What you should do
Look below for the line containing "(hne : ∀ u : periodHomologyHecke N, y"; from there through the line containing "let s : Finset", both lines included, please set down each line exactly and nothing else.

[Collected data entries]
▬▬▬▬▬▬

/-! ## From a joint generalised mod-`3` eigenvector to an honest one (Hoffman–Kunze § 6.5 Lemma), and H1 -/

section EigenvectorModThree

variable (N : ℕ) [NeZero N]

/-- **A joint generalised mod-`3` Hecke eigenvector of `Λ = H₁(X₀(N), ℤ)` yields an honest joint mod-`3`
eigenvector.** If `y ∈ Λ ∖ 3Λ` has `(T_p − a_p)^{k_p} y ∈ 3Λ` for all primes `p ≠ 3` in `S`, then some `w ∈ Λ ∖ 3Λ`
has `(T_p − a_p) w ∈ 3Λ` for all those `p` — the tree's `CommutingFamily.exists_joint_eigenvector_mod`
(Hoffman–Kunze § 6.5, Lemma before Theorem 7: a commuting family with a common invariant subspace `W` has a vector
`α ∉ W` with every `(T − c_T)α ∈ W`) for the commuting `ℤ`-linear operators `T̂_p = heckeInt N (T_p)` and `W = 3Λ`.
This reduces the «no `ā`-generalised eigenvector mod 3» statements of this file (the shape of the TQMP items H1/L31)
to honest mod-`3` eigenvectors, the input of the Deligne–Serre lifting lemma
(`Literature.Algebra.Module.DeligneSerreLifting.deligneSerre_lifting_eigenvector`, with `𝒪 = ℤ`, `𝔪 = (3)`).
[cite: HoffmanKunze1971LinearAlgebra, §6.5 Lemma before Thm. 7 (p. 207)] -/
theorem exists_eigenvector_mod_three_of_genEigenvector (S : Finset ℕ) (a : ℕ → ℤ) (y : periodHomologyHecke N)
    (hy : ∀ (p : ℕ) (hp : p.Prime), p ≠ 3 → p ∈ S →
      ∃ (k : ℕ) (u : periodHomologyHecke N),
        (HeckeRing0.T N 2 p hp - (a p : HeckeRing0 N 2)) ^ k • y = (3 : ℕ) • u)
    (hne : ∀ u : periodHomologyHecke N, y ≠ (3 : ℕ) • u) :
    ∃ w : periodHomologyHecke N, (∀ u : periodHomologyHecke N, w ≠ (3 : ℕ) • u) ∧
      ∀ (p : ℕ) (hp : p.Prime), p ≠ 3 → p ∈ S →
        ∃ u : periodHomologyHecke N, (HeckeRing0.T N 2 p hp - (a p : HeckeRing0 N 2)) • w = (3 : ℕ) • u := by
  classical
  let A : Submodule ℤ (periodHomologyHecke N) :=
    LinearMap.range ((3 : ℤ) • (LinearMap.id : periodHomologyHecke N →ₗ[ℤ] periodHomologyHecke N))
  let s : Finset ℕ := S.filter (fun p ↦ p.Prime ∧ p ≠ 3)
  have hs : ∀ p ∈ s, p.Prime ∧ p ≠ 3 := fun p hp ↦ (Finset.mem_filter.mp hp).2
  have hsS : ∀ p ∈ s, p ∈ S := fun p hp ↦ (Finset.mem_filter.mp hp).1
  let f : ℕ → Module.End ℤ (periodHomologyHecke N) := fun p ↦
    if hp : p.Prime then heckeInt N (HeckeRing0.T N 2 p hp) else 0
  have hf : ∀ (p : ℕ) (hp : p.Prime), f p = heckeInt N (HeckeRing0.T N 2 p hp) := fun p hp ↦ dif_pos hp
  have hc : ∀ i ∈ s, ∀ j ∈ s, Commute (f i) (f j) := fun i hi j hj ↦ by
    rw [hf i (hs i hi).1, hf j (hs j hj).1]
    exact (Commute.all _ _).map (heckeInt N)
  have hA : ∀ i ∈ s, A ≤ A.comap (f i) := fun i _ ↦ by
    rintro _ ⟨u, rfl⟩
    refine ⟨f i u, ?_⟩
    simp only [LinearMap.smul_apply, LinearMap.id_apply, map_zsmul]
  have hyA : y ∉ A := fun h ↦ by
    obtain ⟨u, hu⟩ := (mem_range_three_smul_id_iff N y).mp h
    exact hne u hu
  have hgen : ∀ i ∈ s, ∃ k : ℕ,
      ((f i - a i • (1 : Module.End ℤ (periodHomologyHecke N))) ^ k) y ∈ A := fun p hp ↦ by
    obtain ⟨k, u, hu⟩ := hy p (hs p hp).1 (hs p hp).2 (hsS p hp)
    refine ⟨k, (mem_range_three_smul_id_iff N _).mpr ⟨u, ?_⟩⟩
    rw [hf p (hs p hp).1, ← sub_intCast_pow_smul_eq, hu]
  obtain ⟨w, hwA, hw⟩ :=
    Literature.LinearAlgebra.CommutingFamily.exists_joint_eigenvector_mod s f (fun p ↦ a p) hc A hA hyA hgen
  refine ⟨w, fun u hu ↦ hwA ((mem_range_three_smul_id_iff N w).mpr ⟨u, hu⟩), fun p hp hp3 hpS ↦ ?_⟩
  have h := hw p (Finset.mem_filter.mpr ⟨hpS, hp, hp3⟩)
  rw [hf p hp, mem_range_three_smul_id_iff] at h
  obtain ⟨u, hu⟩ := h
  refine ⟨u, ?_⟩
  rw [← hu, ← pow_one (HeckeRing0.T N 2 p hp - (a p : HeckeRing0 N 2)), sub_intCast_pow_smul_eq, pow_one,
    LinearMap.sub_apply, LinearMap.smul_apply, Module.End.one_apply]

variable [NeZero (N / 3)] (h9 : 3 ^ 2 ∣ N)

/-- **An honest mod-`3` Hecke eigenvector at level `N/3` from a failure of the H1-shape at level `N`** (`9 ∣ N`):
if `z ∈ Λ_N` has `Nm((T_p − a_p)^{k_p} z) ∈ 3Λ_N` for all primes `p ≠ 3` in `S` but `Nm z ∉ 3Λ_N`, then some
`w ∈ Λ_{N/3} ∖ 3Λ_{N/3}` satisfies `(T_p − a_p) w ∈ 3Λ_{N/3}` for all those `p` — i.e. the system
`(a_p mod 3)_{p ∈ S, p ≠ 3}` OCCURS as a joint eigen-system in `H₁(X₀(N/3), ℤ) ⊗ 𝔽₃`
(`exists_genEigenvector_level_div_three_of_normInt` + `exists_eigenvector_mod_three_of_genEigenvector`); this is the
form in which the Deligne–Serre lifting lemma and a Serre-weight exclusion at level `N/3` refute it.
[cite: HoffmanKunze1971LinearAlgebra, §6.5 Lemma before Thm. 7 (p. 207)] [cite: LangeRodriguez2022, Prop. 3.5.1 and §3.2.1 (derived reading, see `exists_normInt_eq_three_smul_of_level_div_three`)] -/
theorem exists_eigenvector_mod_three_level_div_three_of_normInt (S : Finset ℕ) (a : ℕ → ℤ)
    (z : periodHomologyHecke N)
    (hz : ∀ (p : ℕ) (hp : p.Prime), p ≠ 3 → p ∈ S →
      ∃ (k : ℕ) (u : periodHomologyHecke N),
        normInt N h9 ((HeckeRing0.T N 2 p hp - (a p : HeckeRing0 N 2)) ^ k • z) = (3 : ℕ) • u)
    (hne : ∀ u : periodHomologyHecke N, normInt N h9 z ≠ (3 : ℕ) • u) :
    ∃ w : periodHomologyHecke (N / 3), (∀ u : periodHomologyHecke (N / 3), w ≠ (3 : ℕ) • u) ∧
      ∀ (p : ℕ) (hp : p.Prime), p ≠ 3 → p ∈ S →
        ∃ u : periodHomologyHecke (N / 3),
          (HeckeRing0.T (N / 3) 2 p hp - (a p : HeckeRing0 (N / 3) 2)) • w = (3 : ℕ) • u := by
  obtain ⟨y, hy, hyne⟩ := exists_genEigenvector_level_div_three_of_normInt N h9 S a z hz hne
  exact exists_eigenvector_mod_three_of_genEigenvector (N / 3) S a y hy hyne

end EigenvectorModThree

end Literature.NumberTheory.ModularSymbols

▬▬▬▬▬▬

Answer to this task
    (hne : ∀ u : periodHomologyHecke N, y ≠ (3 : ℕ) • u) :
    ∃ w : periodHomologyHecke N, (∀ u : periodHomologyHecke N, w ≠ (3 : ℕ) • u) ∧
      ∀ (p : ℕ) (hp : p.Prime), p ≠ 3 → p ∈ S →
        ∃ u : periodHomologyHecke N, (HeckeRing0.T N 2 p hp - (a p : HeckeRing0 N 2)) • w = (3 : ℕ) • u := by
  classical
  let A : Submodule ℤ (periodHomologyHecke N) :=
    LinearMap.range ((3 : ℤ) • (LinearMap.id : periodHomologyHecke N →ₗ[ℤ] periodHomologyHecke N))
  let s : Finset ℕ := S.filter (fun p ↦ p.Prime ∧ p ≠ 3)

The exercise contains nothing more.